## Data for review

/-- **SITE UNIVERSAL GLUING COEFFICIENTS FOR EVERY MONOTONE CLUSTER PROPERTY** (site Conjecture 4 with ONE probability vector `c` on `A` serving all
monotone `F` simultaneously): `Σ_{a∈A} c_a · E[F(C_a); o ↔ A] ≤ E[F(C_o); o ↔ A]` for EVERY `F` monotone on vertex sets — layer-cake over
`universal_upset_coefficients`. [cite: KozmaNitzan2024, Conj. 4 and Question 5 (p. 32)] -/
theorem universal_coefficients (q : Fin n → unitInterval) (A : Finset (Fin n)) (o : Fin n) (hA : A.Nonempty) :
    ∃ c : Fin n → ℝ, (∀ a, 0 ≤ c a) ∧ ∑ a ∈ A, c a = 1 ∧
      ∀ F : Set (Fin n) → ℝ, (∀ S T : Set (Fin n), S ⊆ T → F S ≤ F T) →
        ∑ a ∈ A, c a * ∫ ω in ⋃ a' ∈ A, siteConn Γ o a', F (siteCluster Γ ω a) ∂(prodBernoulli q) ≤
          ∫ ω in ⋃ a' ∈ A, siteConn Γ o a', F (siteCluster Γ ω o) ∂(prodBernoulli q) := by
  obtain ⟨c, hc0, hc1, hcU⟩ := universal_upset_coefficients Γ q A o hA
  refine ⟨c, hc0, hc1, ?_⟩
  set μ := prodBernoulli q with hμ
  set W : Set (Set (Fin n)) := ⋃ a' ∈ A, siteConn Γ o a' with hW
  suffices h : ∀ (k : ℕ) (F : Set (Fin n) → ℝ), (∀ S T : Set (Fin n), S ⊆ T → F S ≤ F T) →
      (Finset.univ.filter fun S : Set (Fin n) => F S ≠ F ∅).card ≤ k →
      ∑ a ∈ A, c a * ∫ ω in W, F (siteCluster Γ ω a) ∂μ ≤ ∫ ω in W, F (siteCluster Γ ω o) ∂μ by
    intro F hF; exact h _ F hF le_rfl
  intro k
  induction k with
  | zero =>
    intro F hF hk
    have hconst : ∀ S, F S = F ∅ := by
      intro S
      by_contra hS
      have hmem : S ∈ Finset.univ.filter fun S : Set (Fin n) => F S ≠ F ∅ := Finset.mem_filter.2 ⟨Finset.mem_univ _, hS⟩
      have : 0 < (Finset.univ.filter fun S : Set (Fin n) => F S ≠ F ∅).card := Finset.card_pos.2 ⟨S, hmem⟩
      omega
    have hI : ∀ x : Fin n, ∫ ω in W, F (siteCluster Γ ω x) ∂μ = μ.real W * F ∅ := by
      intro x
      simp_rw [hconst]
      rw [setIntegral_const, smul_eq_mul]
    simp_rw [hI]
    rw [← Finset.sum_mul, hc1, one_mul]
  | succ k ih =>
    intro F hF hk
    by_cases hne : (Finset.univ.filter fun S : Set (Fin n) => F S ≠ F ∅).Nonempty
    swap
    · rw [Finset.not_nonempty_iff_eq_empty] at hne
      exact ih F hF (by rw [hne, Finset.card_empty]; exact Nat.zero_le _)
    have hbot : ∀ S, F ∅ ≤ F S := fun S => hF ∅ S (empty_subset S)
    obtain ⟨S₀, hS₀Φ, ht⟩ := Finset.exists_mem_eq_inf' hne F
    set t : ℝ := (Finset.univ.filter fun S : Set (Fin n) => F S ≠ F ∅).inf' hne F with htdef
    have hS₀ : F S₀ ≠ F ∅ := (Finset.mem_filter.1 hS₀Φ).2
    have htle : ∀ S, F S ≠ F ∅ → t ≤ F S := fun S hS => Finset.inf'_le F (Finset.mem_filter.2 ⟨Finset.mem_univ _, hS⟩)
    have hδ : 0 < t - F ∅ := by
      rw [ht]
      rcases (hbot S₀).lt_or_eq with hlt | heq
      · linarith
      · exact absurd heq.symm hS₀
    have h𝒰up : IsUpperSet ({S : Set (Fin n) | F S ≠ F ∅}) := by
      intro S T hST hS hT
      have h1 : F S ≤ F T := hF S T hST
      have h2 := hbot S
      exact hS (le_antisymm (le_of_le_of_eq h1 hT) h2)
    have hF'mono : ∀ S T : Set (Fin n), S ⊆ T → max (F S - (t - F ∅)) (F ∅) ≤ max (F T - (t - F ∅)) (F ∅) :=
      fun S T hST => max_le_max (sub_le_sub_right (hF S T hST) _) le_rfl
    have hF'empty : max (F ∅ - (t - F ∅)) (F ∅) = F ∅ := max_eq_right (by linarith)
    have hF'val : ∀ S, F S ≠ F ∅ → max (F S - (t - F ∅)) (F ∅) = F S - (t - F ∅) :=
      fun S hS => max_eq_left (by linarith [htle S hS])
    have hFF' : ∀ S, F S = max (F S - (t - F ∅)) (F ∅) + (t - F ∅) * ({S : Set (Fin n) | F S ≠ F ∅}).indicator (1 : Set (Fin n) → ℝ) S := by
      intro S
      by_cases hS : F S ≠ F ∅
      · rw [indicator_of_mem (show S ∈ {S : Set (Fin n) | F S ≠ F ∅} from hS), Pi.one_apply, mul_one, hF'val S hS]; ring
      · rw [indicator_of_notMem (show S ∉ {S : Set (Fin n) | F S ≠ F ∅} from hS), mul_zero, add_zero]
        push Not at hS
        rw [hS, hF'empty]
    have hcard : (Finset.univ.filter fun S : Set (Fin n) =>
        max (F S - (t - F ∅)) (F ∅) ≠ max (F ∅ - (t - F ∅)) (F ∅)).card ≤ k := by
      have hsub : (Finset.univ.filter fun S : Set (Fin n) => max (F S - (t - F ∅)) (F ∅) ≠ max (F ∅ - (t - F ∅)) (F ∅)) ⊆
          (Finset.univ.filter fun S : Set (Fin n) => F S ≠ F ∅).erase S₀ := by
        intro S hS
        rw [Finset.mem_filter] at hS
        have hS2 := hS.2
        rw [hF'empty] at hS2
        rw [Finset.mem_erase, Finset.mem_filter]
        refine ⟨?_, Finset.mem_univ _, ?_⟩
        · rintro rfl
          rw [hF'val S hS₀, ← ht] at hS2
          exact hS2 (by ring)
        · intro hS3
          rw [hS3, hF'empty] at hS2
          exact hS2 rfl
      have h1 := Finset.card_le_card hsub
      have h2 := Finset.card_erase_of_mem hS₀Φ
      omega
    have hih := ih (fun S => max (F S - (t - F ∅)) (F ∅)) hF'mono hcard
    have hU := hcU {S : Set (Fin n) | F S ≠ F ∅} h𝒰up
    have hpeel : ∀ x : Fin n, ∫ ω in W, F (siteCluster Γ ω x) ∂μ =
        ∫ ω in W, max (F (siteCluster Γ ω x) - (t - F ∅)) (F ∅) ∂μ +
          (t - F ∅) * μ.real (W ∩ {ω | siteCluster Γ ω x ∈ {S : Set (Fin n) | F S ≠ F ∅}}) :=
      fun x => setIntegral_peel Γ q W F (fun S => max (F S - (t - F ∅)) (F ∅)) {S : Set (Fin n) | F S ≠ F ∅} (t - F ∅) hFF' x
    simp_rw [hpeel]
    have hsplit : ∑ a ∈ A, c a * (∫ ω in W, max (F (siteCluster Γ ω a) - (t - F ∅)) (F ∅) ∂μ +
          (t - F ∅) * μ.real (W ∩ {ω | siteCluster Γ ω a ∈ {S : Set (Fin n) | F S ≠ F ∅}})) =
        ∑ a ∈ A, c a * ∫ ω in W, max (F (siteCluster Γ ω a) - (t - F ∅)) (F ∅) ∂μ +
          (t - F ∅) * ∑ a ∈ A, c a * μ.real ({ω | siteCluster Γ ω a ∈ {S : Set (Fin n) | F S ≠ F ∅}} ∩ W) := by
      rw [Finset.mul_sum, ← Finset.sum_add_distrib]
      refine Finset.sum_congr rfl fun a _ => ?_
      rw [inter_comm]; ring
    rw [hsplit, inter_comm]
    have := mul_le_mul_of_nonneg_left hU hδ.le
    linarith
* * *
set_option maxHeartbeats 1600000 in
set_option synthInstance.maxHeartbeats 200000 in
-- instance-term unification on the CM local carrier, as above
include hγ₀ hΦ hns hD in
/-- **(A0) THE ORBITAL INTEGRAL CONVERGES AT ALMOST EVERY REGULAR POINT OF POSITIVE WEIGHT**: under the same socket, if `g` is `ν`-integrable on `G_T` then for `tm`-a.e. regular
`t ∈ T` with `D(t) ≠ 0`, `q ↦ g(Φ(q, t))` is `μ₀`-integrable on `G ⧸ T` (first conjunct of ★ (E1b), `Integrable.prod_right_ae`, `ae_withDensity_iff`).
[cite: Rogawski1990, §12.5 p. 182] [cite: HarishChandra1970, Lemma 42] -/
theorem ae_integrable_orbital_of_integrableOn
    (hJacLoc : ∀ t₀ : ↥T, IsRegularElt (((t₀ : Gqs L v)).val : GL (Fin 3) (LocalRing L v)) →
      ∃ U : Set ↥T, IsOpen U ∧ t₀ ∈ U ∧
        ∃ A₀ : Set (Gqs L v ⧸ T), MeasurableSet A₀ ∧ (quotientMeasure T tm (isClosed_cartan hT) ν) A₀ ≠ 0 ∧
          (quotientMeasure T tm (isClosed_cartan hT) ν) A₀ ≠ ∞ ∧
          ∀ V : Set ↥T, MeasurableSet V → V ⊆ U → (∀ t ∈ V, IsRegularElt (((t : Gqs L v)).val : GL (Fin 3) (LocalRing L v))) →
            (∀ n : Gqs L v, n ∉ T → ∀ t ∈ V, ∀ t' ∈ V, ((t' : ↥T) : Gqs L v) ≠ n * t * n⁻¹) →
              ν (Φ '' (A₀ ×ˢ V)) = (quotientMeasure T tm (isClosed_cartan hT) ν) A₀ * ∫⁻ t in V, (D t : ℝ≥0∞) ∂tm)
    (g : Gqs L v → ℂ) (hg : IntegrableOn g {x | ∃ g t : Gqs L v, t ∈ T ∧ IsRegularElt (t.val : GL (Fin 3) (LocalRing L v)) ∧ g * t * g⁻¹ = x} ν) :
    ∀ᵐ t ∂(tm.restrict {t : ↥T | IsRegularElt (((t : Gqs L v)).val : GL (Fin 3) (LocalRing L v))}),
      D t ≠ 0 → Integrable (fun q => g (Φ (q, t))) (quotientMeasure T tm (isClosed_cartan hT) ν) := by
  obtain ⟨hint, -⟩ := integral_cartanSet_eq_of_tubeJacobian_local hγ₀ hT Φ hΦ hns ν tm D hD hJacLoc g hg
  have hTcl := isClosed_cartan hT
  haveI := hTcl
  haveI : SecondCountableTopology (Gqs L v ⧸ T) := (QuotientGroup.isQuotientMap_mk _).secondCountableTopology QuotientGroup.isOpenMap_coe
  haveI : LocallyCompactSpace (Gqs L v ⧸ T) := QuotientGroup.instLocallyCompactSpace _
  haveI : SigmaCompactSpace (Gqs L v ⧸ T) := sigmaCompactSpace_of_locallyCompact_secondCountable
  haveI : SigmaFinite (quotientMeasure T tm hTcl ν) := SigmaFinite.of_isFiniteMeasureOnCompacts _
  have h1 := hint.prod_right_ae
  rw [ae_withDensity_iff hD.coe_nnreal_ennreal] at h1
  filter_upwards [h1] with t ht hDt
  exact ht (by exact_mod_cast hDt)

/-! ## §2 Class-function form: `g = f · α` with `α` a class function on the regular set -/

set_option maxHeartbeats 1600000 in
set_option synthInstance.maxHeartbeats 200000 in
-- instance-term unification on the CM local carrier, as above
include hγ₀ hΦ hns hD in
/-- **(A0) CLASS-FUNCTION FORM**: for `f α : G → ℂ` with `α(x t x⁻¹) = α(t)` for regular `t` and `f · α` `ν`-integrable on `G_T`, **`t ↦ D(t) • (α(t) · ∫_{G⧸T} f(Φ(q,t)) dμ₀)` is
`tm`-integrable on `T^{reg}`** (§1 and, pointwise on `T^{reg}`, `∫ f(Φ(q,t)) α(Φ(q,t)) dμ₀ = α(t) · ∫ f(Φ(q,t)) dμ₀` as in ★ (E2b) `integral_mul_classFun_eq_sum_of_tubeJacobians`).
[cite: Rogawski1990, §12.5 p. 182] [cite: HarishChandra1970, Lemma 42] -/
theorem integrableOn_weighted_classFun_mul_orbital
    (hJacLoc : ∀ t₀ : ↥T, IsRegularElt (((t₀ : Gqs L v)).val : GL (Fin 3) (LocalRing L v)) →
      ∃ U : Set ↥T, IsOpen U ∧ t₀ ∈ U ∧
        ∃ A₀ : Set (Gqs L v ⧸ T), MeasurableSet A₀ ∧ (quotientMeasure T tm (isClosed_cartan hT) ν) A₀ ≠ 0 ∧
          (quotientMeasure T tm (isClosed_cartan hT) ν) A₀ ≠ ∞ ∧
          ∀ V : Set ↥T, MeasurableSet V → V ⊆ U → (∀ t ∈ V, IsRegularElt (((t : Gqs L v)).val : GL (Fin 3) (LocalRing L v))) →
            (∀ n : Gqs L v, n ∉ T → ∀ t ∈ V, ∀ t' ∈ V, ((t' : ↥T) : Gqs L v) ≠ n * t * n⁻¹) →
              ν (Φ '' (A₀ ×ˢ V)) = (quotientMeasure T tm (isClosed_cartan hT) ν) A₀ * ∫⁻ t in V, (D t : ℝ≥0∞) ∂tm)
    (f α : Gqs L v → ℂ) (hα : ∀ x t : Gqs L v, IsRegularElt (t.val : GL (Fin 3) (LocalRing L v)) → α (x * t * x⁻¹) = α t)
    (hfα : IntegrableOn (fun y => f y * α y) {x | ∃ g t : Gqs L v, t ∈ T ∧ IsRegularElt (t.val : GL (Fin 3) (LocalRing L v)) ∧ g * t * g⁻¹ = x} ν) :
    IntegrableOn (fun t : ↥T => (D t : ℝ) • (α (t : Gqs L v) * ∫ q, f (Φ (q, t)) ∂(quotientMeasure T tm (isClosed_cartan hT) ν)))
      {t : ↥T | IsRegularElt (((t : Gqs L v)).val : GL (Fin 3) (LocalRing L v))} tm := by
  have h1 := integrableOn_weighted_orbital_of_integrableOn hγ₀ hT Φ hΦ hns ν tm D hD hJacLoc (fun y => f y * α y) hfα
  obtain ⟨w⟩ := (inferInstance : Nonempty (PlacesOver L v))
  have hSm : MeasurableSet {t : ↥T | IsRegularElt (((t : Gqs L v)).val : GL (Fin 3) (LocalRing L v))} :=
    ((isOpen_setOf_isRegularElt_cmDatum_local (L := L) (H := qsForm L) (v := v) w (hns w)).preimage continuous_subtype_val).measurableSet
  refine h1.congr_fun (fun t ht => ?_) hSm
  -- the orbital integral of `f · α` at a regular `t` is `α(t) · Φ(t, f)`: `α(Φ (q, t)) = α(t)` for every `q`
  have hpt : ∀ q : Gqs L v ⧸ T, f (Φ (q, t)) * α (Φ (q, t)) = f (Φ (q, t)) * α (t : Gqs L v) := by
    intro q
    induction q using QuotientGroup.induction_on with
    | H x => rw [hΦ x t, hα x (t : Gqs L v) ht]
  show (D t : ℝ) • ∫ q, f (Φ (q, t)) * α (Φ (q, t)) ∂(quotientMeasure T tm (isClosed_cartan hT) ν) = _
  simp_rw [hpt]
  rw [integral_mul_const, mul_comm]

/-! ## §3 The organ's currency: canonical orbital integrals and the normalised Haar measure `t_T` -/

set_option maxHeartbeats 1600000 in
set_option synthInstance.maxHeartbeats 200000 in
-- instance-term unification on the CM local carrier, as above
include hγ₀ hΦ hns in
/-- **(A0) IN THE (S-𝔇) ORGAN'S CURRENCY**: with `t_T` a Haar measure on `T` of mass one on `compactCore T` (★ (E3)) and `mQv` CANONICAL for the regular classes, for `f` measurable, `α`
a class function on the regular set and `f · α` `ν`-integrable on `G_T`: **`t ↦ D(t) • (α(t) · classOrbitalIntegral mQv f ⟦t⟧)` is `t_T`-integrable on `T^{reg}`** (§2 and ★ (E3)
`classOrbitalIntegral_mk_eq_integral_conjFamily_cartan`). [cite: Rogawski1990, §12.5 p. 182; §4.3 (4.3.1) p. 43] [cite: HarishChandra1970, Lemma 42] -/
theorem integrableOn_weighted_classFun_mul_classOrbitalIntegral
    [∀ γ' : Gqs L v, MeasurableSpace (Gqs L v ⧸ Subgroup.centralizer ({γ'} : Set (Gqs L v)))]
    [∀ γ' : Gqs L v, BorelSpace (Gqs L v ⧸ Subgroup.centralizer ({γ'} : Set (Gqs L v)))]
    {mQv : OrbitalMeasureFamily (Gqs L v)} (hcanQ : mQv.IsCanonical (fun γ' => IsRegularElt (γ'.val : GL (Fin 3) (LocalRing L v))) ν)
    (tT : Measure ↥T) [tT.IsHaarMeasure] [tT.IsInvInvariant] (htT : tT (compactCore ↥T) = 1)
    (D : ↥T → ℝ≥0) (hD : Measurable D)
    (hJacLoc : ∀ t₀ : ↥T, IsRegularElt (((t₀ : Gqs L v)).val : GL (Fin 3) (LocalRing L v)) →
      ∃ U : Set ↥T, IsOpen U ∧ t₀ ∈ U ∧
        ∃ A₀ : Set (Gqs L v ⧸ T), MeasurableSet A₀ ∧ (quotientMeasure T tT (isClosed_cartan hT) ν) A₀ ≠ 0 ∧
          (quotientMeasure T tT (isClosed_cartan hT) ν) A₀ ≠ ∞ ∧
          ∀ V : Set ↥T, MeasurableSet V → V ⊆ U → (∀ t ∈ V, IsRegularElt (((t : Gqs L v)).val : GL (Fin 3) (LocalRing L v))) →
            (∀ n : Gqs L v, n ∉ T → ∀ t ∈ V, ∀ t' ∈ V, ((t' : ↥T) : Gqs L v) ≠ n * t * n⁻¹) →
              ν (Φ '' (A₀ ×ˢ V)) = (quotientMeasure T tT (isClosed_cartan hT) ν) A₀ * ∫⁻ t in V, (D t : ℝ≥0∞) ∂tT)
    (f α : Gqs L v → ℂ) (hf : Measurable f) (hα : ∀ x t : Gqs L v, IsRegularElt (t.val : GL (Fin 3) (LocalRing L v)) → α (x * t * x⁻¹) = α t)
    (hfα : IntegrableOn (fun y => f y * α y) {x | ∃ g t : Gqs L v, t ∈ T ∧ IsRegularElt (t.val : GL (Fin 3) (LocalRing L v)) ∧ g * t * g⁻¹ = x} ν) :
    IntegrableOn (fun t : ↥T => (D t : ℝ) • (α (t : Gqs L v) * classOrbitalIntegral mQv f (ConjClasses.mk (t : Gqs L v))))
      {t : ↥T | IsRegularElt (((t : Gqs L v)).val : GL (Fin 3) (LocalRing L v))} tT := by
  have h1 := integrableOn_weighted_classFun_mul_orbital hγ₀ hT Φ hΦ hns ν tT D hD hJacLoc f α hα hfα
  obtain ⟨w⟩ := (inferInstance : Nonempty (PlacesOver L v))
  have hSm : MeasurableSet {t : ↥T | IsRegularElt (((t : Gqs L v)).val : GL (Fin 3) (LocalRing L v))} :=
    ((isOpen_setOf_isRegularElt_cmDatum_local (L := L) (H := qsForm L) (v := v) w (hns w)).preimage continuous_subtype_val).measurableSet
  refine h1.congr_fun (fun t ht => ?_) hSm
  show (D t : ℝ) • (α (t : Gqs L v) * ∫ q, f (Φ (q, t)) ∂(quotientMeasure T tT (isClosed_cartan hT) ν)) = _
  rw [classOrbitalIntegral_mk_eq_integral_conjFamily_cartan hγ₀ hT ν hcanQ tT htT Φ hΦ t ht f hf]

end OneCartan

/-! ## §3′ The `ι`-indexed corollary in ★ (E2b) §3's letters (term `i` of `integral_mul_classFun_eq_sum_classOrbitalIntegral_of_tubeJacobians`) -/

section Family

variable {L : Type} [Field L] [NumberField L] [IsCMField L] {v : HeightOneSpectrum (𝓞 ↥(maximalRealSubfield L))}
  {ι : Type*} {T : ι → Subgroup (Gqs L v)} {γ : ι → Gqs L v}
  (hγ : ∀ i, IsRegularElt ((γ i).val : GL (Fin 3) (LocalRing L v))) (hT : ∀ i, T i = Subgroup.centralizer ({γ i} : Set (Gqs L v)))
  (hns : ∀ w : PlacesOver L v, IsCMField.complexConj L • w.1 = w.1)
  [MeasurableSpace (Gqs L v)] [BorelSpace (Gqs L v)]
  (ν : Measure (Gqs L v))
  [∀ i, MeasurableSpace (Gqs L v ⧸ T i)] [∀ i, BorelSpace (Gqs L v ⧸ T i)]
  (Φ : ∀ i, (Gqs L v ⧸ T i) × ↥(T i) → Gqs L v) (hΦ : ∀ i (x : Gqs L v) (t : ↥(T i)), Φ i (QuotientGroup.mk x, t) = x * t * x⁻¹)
==
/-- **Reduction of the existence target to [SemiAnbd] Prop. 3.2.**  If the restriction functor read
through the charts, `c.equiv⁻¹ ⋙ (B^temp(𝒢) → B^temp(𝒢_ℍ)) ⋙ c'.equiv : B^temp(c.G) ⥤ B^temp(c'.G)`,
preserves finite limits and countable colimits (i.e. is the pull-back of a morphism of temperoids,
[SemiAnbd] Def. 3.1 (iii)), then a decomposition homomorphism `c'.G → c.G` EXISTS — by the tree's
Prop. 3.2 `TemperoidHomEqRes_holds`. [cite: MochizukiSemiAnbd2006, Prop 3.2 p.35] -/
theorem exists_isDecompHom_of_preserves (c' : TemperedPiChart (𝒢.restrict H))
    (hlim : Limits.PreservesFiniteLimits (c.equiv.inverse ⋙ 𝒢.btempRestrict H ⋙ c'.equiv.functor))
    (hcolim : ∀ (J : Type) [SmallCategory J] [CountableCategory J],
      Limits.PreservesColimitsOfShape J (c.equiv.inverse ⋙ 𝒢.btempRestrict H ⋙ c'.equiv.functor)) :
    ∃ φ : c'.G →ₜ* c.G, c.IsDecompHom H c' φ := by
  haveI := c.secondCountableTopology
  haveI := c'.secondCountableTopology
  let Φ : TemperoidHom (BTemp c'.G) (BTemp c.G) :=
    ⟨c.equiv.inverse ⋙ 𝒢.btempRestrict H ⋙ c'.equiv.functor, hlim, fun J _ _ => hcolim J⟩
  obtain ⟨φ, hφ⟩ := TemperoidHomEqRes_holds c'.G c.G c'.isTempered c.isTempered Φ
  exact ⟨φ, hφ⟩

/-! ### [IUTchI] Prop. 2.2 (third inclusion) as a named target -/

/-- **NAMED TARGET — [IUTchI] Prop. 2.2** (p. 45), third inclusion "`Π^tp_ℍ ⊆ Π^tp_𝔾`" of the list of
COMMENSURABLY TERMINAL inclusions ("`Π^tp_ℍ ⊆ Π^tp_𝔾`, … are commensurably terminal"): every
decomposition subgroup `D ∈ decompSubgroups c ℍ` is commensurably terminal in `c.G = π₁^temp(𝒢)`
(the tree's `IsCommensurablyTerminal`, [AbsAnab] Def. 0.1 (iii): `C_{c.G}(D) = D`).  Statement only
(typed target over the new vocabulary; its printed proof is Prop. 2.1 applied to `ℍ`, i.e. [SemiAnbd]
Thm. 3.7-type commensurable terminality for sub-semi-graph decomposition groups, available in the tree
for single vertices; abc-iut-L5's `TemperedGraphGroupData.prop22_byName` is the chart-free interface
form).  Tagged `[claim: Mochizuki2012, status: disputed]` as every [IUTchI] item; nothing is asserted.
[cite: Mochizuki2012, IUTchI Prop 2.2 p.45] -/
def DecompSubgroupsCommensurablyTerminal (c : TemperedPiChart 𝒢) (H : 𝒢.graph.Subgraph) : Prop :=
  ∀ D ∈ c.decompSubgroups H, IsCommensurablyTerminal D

## Task
Return, unchanged, the run of lines above that opens with the line containing "UNIVERSAL GLUING COEFFICIENTS" and closes with the line containing "sets — layer-cake over". Include both.

## Answer section
/-- **SITE UNIVERSAL GLUING COEFFICIENTS FOR EVERY MONOTONE CLUSTER PROPERTY** (site Conjecture 4 with ONE probability vector `c` on `A` serving all
monotone `F` simultaneously): `Σ_{a∈A} c_a · E[F(C_a); o ↔ A] ≤ E[F(C_o); o ↔ A]` for EVERY `F` monotone on vertex sets — layer-cake over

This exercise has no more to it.